(EXTRACTED INFORMATION begins)

import Mathlib
import Summits.ValiantsHypothesis.ValiantsHypothesis.Theorems.KPlusLogSqLawStepTerminalMirror

/-!
# Continuation law, positive form (law C) and its reversal (law C′) at window level

Static path model of route `KPlusLogSqLaw` (lines `S_t(θ) = b t + s t * θ`, uppers = even indices,
window `[j, j+d]` separated at `θ` iff every odd line of the window lies strictly below every even
line of the window at `θ`; row `j` STEPS iff windows `j` and `j+1` are both separated somewhere and
never at a common point).  Helper theorems for the PLATEAU LENGTH LAW programme (zero crux credit;
nothing here bears on `TropicalB` as evidence).

* `toward_even` / `toward_odd` (LAW C, positive form): if rows `i` and `i+1` both step, the step at
  row `i` moves TOWARD the natural side of row `i`: for even `i`, `s (i+1) < s i` forces a LEFT move
  (every point separating window `i+1` lies left of every point separating window `i`) and
  `s i < s (i+1)` a RIGHT move; for odd `i` the two slope conditions are exchanged.  This is the
  contrapositive of the terminal law `away_step_terminal_*` combined with the direction dichotomy of
  `step_slopes_*`.
* `sep_rev` (REVERSAL): the configuration `t ↦ -S_{M-t}` (`M` odd) has window `[lo, hi]` separated
  at `θ` iff the original has window `[M-hi, M-lo]` separated at `θ`.
* `toward_rev_even` / `toward_rev_odd` (LAW C′ = law C of the reversed configuration): if rows `i`
  and `i+1` both step, the direction of row `i+1` is read off the two far lines `i+d+1`, `i+d+2`:
  for even `i`, `s (i+d+2) < s (i+d+1)` forces a RIGHT move of row `i+1` and
  `s (i+d+1) < s (i+d+2)` a LEFT move; for odd `i` exchanged.

Together with the FOUR-STEP LAW these are the inputs of the pencil proof of the length bound
`k ≤ d+2` (period-`d` antisymmetry); see the cell's THEORY-NOTE-g22 §1, §1quater.
-/

set_option linter.dupNamespace false

namespace Summit.ValiantsHypothesis.ValiantsHypothesis.Theorems.KPlusLogSqLawStepToward

open Summit.ValiantsHypothesis.ValiantsHypothesis.Theorems.KPlusLogSqLawStepSlopes
  (step_slopes_even step_slopes_odd)
open Summit.ValiantsHypothesis.ValiantsHypothesis.Theorems.KPlusLogSqLawStepTerminal
  (away_step_terminal_even away_step_terminal_odd)
open Summit.ValiantsHypothesis.ValiantsHypothesis.Theorems.KPlusLogSqLawStepTerminalMirror
  (away_step_terminal_even_mirror away_step_terminal_odd_mirror)

/-- LAW C, even row `i`: if rows `i` and `i+1` both step (odd reach `d`), then
`s (i+1) < s i` forces the step at row `i` to move left and `s i < s (i+1)` forces it to move right. -/
theorem toward_even (s b : ℕ → ℝ) (i d : ℕ) (hi : Even i) (hd : Odd d)
    (hA : ∃ θ : ℝ, ∀ e o : ℕ, i ≤ e → e ≤ i + d → i ≤ o → o ≤ i + d → Even e → Odd o →
      b o + s o * θ < b e + s e * θ)
    (hB : ∃ θ : ℝ, ∀ e o : ℕ, i + 1 ≤ e → e ≤ i + d + 1 → i + 1 ≤ o → o ≤ i + d + 1 → Even e → Odd o →
      b o + s o * θ < b e + s e * θ)
    (hAB : ∀ θ : ℝ, ¬ ((∀ e o : ℕ, i ≤ e → e ≤ i + d → i ≤ o → o ≤ i + d → Even e → Odd o →
      b o + s o * θ < b e + s e * θ) ∧ (∀ e o : ℕ, i + 1 ≤ e → e ≤ i + d + 1 → i + 1 ≤ o → o ≤ i + d + 1 →
      Even e → Odd o → b o + s o * θ < b e + s e * θ)))
    (hB' : ∃ θ : ℝ, ∀ e o : ℕ, i + 2 ≤ e → e ≤ i + d + 2 → i + 2 ≤ o → o ≤ i + d + 2 → Even e → Odd o →
      b o + s o * θ < b e + s e * θ)
    (hBB' : ∀ θ : ℝ, ¬ ((∀ e o : ℕ, i + 1 ≤ e → e ≤ i + d + 1 → i + 1 ≤ o → o ≤ i + d + 1 → Even e →
      Odd o → b o + s o * θ < b e + s e * θ) ∧ (∀ e o : ℕ, i + 2 ≤ e → e ≤ i + d + 2 → i + 2 ≤ o →
      o ≤ i + d + 2 → Even e → Odd o → b o + s o * θ < b e + s e * θ))) :
    (s (i + 1) < s i → ∀ θ θ' : ℝ, (∀ e o : ℕ, i ≤ e → e ≤ i + d → i ≤ o → o ≤ i + d → Even e → Odd o →
      b o + s o * θ < b e + s e * θ) → (∀ e o : ℕ, i + 1 ≤ e → e ≤ i + d + 1 → i + 1 ≤ o → o ≤ i + d + 1 →
      Even e → Odd o → b o + s o * θ' < b e + s e * θ') → θ' < θ) ∧
    (s i < s (i + 1) → ∀ θ θ' : ℝ, (∀ e o : ℕ, i ≤ e → e ≤ i + d → i ≤ o → o ≤ i + d → Even e → Odd o →
      b o + s o * θ < b e + s e * θ) → (∀ e o : ℕ, i + 1 ≤ e → e ≤ i + d + 1 → i + 1 ≤ o → o ≤ i + d + 1 →
      Even e → Odd o → b o + s o * θ' < b e + s e * θ') → θ < θ') := by
  obtain ⟨o, o', -, -, -, -, -, -, hdir⟩ := step_slopes_even s b i d hi hd hA hB hAB
  constructor
  · intro hnat θ θ' hθ hθ'
    rcases hdir with ⟨-, -, hR⟩ | ⟨-, -, hL⟩
    · obtain ⟨x, hx1, hx2⟩ := away_step_terminal_even s b i d hi hd hnat hA hB hAB hR hB'
      exact absurd ⟨hx1, hx2⟩ (hBB' x)
    · exact hL θ θ' hθ hθ'
  · intro hnat θ θ' hθ hθ'
    rcases hdir with ⟨-, -, hR⟩ | ⟨-, -, hL⟩
    · exact hR θ θ' hθ hθ'
    · obtain ⟨x, hx1, hx2⟩ := away_step_terminal_even_mirror s b i d hi hd hnat hA hB hAB hL hB'
      exact absurd ⟨hx1, hx2⟩ (hBB' x)

/-- LAW C, odd row `i`: if rows `i` and `i+1` both step (odd reach `d`), then
`s i < s (i+1)` forces the step at row `i` to move left and `s (i+1) < s i` forces it to move right. -/
theorem toward_odd (s b : ℕ → ℝ) (i d : ℕ) (hi : Odd i) (hd : Odd d)
    (hA : ∃ θ : ℝ, ∀ e o : ℕ, i ≤ e → e ≤ i + d → i ≤ o → o ≤ i + d → Even e → Odd o →
      b o + s o * θ < b e + s e * θ)
    (hB : ∃ θ : ℝ, ∀ e o : ℕ, i + 1 ≤ e → e ≤ i + d + 1 → i + 1 ≤ o → o ≤ i + d + 1 → Even e → Odd o →
      b o + s o * θ < b e + s e * θ)
    (hAB : ∀ θ : ℝ, ¬ ((∀ e o : ℕ, i ≤ e → e ≤ i + d → i ≤ o → o ≤ i + d → Even e → Odd o →
      b o + s o * θ < b e + s e * θ) ∧ (∀ e o : ℕ, i + 1 ≤ e → e ≤ i + d + 1 → i + 1 ≤ o → o ≤ i + d + 1 →
      Even e → Odd o → b o + s o * θ < b e + s e * θ)))
    (hB' : ∃ θ : ℝ, ∀ e o : ℕ, i + 2 ≤ e → e ≤ i + d + 2 → i + 2 ≤ o → o ≤ i + d + 2 → Even e → Odd o →
      b o + s o * θ < b e + s e * θ)
    (hBB' : ∀ θ : ℝ, ¬ ((∀ e o : ℕ, i + 1 ≤ e → e ≤ i + d + 1 → i + 1 ≤ o → o ≤ i + d + 1 → Even e →
      Odd o → b o + s o * θ < b e + s e * θ) ∧ (∀ e o : ℕ, i + 2 ≤ e → e ≤ i + d + 2 → i + 2 ≤ o →
      o ≤ i + d + 2 → Even e → Odd o → b o + s o * θ < b e + s e * θ))) :
    (s i < s (i + 1) → ∀ θ θ' : ℝ, (∀ e o : ℕ, i ≤ e → e ≤ i + d → i ≤ o → o ≤ i + d → Even e → Odd o →
      b o + s o * θ < b e + s e * θ) → (∀ e o : ℕ, i + 1 ≤ e → e ≤ i + d + 1 → i + 1 ≤ o → o ≤ i + d + 1 →
      Even e → Odd o → b o + s o * θ' < b e + s e * θ') → θ' < θ) ∧
    (s (i + 1) < s i → ∀ θ θ' : ℝ, (∀ e o : ℕ, i ≤ e → e ≤ i + d → i ≤ o → o ≤ i + d → Even e → Odd o →
      b o + s o * θ < b e + s e * θ) → (∀ e o : ℕ, i + 1 ≤ e → e ≤ i + d + 1 → i + 1 ≤ o → o ≤ i + d + 1 →
      Even e → Odd o → b o + s o * θ' < b e + s e * θ') → θ < θ') := by
  obtain ⟨e, e', -, -, -, -, -, -, hdir⟩ := step_slopes_odd s b i d hi hd hA hB hAB
  constructor
  · intro hnat θ θ' hθ hθ'
    rcases hdir with ⟨-, -, hR⟩ | ⟨-, -, hL⟩
    · obtain ⟨x, hx1, hx2⟩ := away_step_terminal_odd s b i d hi hd hnat hA hB hAB hR hB'
      exact absurd ⟨hx1, hx2⟩ (hBB' x)
    · exact hL θ θ' hθ hθ'
  · intro hnat θ θ' hθ hθ'
    rcases hdir with ⟨-, -, hR⟩ | ⟨-, -, hL⟩
    · exact hR θ θ' hθ hθ'
    · obtain ⟨x, hx1, hx2⟩ := away_step_terminal_odd_mirror s b i d hi hd hnat hA hB hAB hL hB'
      exact absurd ⟨hx1, hx2⟩ (hBB' x)

/-- REVERSAL of a configuration: for odd `M`, the lines `t ↦ (-s (M-t), -b (M-t))` have window
`[lo, hi]` separated at `θ` iff the original lines have window `[lo', hi'] = [M-hi, M-lo]` separated
at `θ` (classes are exchanged by `t ↦ M-t` and exchanged back by the sign change). -/
theorem sep_rev (s b : ℕ → ℝ) (M lo hi lo' hi' : ℕ) (hM : Odd M) (h1 : lo' + hi = M)
    (h2 : hi' + lo = M) (θ : ℝ) :
    (∀ e o : ℕ, lo ≤ e → e ≤ hi → lo ≤ o → o ≤ hi → Even e → Odd o →
      -b (M - o) + -s (M - o) * θ < -b (M - e) + -s (M - e) * θ) ↔
    (∀ e o : ℕ, lo' ≤ e → e ≤ hi' → lo' ≤ o → o ≤ hi' → Even e → Odd o →
      b o + s o * θ < b e + s e * θ) := by
  obtain ⟨m, hm⟩ := hM
  constructor
  · intro h e o g1 g2 g3 g4 he ho
    obtain ⟨c, hc⟩ := he
    obtain ⟨c', hc'⟩ := ho
    have hev : Even (M - o) := ⟨m - c', by omega⟩
    have hod : Odd (M - e) := ⟨m - c, by omega⟩
    have key := h (M - o) (M - e) (by omega) (by omega) (by omega) (by omega) hev hod
    have r1 : M - (M - e) = e := by omega
    have r2 : M - (M - o) = o := by omega
    rw [r1, r2] at key
    linarith
  · intro h e o g1 g2 g3 g4 he ho
    obtain ⟨c, hc⟩ := he
    obtain ⟨c', hc'⟩ := ho
    have hev : Even (M - o) := ⟨m - c', by omega⟩
    have hod : Odd (M - e) := ⟨m - c, by omega⟩
    have key := h (M - o) (M - e) (by omega) (by omega) (by omega) (by omega) hev hod
    linarith

/-- LAW C′, even row `i`: if rows `i` and `i+1` both step (odd reach `d`), then
`s (i+d+2) < s (i+d+1)` forces the step at row `i+1` to move right and `s (i+d+1) < s (i+d+2)`
forces it to move left (law C applied to the reversed configuration `t ↦ -S_{2i+d+2-t}`). -/
theorem toward_rev_even (s b : ℕ → ℝ) (i d : ℕ) (hi : Even i) (hd : Odd d)
    (hA : ∃ θ : ℝ, ∀ e o : ℕ, i ≤ e → e ≤ i + d → i ≤ o → o ≤ i + d → Even e → Odd o →
      b o + s o * θ < b e + s e * θ)
    (hB : ∃ θ : ℝ, ∀ e o : ℕ, i + 1 ≤ e → e ≤ i + d + 1 → i + 1 ≤ o → o ≤ i + d + 1 → Even e → Odd o →
      b o + s o * θ < b e + s e * θ)
    (hAB : ∀ θ : ℝ, ¬ ((∀ e o : ℕ, i ≤ e → e ≤ i + d → i ≤ o → o ≤ i + d → Even e → Odd o →
      b o + s o * θ < b e + s e * θ) ∧ (∀ e o : ℕ, i + 1 ≤ e → e ≤ i + d + 1 → i + 1 ≤ o → o ≤ i + d + 1 →
      Even e → Odd o → b o + s o * θ < b e + s e * θ)))
    (hB' : ∃ θ : ℝ, ∀ e o : ℕ, i + 2 ≤ e → e ≤ i + d + 2 → i + 2 ≤ o → o ≤ i + d + 2 → Even e → Odd o →
      b o + s o * θ < b e + s e * θ)
    (hBB' : ∀ θ : ℝ, ¬ ((∀ e o : ℕ, i + 1 ≤ e → e ≤ i + d + 1 → i + 1 ≤ o → o ≤ i + d + 1 → Even e →
      Odd o → b o + s o * θ < b e + s e * θ) ∧ (∀ e o : ℕ, i + 2 ≤ e → e ≤ i + d + 2 → i + 2 ≤ o →
      o ≤ i + d + 2 → Even e → Odd o → b o + s o * θ < b e + s e * θ))) :
    (s (i + d + 2) < s (i + d + 1) → ∀ θ θ' : ℝ, (∀ e o : ℕ, i + 1 ≤ e → e ≤ i + d + 1 → i + 1 ≤ o →
      o ≤ i + d + 1 → Even e → Odd o → b o + s o * θ < b e + s e * θ) → (∀ e o : ℕ, i + 2 ≤ e →
      e ≤ i + d + 2 → i + 2 ≤ o → o ≤ i + d + 2 → Even e → Odd o → b o + s o * θ' < b e + s e * θ') →
      θ < θ') ∧
    (s (i + d + 1) < s (i + d + 2) → ∀ θ θ' : ℝ, (∀ e o : ℕ, i + 1 ≤ e → e ≤ i + d + 1 → i + 1 ≤ o →
      o ≤ i + d + 1 → Even e → Odd o → b o + s o * θ < b e + s e * θ) → (∀ e o : ℕ, i + 2 ≤ e →
      e ≤ i + d + 2 → i + 2 ≤ o → o ≤ i + d + 2 → Even e → Odd o → b o + s o * θ' < b e + s e * θ') →
      θ' < θ) := by
  obtain ⟨M, hM⟩ : ∃ M : ℕ, M = i + (i + d + 2) := ⟨_, rfl⟩
  have hMo : Odd M := by
    obtain ⟨k, hk⟩ := hi
    obtain ⟨l, hl⟩ := hd
    exact ⟨i + l + 1, by omega⟩
  -- the three windows of the reversed configuration
  have R0 := sep_rev s b M i (i + d) (i + 2) (i + d + 2) hMo (by omega) (by omega)
  have R1 := sep_rev s b M (i + 1) (i + d + 1) (i + 1) (i + d + 1) hMo (by omega) (by omega)
  have R2 := sep_rev s b M (i + 2) (i + d + 2) i (i + d) hMo (by omega) (by omega)
  obtain ⟨θA, hθA⟩ := hA
  obtain ⟨θB, hθB⟩ := hB
  obtain ⟨θB', hθB'⟩ := hB'
  have T := toward_even (fun t => -s (M - t)) (fun t => -b (M - t)) i d hi hd
    ⟨θB', (R0 θB').mpr hθB'⟩ ⟨θB, (R1 θB).mpr hθB⟩
    (fun θ h => hBB' θ ⟨(R1 θ).mp h.2, (R0 θ).mp h.1⟩)
    ⟨θA, (R2 θA).mpr hθA⟩
    (fun θ h => hAB θ ⟨(R2 θ).mp h.2, (R1 θ).mp h.1⟩)
  have e1 : M - (i + 1) = i + d + 1 := by omega
  have e2 : M - i = i + d + 2 := by omega
  constructor
  · intro hnat θ θ' hθ hθ'
    have hnat' : (fun t => -s (M - t)) (i + 1) < (fun t => -s (M - t)) i := by
      show -s (M - (i + 1)) < -s (M - i)
      rw [e1, e2]
      linarith
    exact T.1 hnat' θ' θ ((R0 θ').mpr hθ') ((R1 θ).mpr hθ)
  · intro hnat θ θ' hθ hθ'
    have hnat' : (fun t => -s (M - t)) i < (fun t => -s (M - t)) (i + 1) := by
      show -s (M - i) < -s (M - (i + 1))
      rw [e1, e2]
      linarith
    exact T.2 hnat' θ' θ ((R0 θ').mpr hθ') ((R1 θ).mpr hθ)

/-- LAW C′, odd row `i`: if rows `i` and `i+1` both step (odd reach `d`), then
`s (i+d+1) < s (i+d+2)` forces the step at row `i+1` to move right and `s (i+d+2) < s (i+d+1)`
forces it to move left. -/
theorem toward_rev_odd (s b : ℕ → ℝ) (i d : ℕ) (hi : Odd i) (hd : Odd d)
    (hA : ∃ θ : ℝ, ∀ e o : ℕ, i ≤ e → e ≤ i + d → i ≤ o → o ≤ i + d → Even e → Odd o →
      b o + s o * θ < b e + s e * θ)
    (hB : ∃ θ : ℝ, ∀ e o : ℕ, i + 1 ≤ e → e ≤ i + d + 1 → i + 1 ≤ o → o ≤ i + d + 1 → Even e → Odd o →
      b o + s o * θ < b e + s e * θ)
    (hAB : ∀ θ : ℝ, ¬ ((∀ e o : ℕ, i ≤ e → e ≤ i + d → i ≤ o → o ≤ i + d → Even e → Odd o →
      b o + s o * θ < b e + s e * θ) ∧ (∀ e o : ℕ, i + 1 ≤ e → e ≤ i + d + 1 → i + 1 ≤ o → o ≤ i + d + 1 →
      Even e → Odd o → b o + s o * θ < b e + s e * θ)))
    (hB' : ∃ θ : ℝ, ∀ e o : ℕ, i + 2 ≤ e → e ≤ i + d + 2 → i + 2 ≤ o → o ≤ i + d + 2 → Even e → Odd o →
      b o + s o * θ < b e + s e * θ)
    (hBB' : ∀ θ : ℝ, ¬ ((∀ e o : ℕ, i + 1 ≤ e → e ≤ i + d + 1 → i + 1 ≤ o → o ≤ i + d + 1 → Even e →
      Odd o → b o + s o * θ < b e + s e * θ) ∧ (∀ e o : ℕ, i + 2 ≤ e → e ≤ i + d + 2 → i + 2 ≤ o →
      o ≤ i + d + 2 → Even e → Odd o → b o + s o * θ < b e + s e * θ))) :
    (s (i + d + 1) < s (i + d + 2) → ∀ θ θ' : ℝ, (∀ e o : ℕ, i + 1 ≤ e → e ≤ i + d + 1 → i + 1 ≤ o →
      o ≤ i + d + 1 → Even e → Odd o → b o + s o * θ < b e + s e * θ) → (∀ e o : ℕ, i + 2 ≤ e →
      e ≤ i + d + 2 → i + 2 ≤ o → o ≤ i + d + 2 → Even e → Odd o → b o + s o * θ' < b e + s e * θ') →
      θ < θ') ∧
    (s (i + d + 2) < s (i + d + 1) → ∀ θ θ' : ℝ, (∀ e o : ℕ, i + 1 ≤ e → e ≤ i + d + 1 → i + 1 ≤ o →
      o ≤ i + d + 1 → Even e → Odd o → b o + s o * θ < b e + s e * θ) → (∀ e o : ℕ, i + 2 ≤ e →
      e ≤ i + d + 2 → i + 2 ≤ o → o ≤ i + d + 2 → Even e → Odd o → b o + s o * θ' < b e + s e * θ') →
      θ' < θ) := by
  obtain ⟨M, hM⟩ : ∃ M : ℕ, M = i + (i + d + 2) := ⟨_, rfl⟩
  have hMo : Odd M := by
    obtain ⟨k, hk⟩ := hi
    obtain ⟨l, hl⟩ := hd
    exact ⟨i + l + 1, by omega⟩
  have R0 := sep_rev s b M i (i + d) (i + 2) (i + d + 2) hMo (by omega) (by omega)
  have R1 := sep_rev s b M (i + 1) (i + d + 1) (i + 1) (i + d + 1) hMo (by omega) (by omega)
  have R2 := sep_rev s b M (i + 2) (i + d + 2) i (i + d) hMo (by omega) (by omega)
  obtain ⟨θA, hθA⟩ := hA
  obtain ⟨θB, hθB⟩ := hB
  obtain ⟨θB', hθB'⟩ := hB'
  have T := toward_odd (fun t => -s (M - t)) (fun t => -b (M - t)) i d hi hd
    ⟨θB', (R0 θB').mpr hθB'⟩ ⟨θB, (R1 θB).mpr hθB⟩
    (fun θ h => hBB' θ ⟨(R1 θ).mp h.2, (R0 θ).mp h.1⟩)
    ⟨θA, (R2 θA).mpr hθA⟩
    (fun θ h => hAB θ ⟨(R2 θ).mp h.2, (R1 θ).mp h.1⟩)
  have e1 : M - (i + 1) = i + d + 1 := by omega
  have e2 : M - i = i + d + 2 := by omega
  constructor
  · intro hnat θ θ' hθ hθ'
    have hnat' : (fun t => -s (M - t)) i < (fun t => -s (M - t)) (i + 1) := by
      show -s (M - i) < -s (M - (i + 1))
      rw [e1, e2]
      linarith
    exact T.1 hnat' θ' θ ((R0 θ').mpr hθ') ((R1 θ).mpr hθ)
  · intro hnat θ θ' hθ hθ'
    have hnat' : (fun t => -s (M - t)) (i + 1) < (fun t => -s (M - t)) i := by
      show -s (M - (i + 1)) < -s (M - i)
      rw [e1, e2]
      linarith
    exact T.2 hnat' θ' θ ((R0 θ').mpr hθ') ((R1 θ).mpr hθ)

end Summit.ValiantsHypothesis.ValiantsHypothesis.Theorems.KPlusLogSqLawStepToward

(EXTRACTED INFORMATION ends)

◆ TASK TO CARRY OUT
Make a tally of the lines in this data that include the string "reach", and answer with that tally alone.

◆ ANSWER AREA
4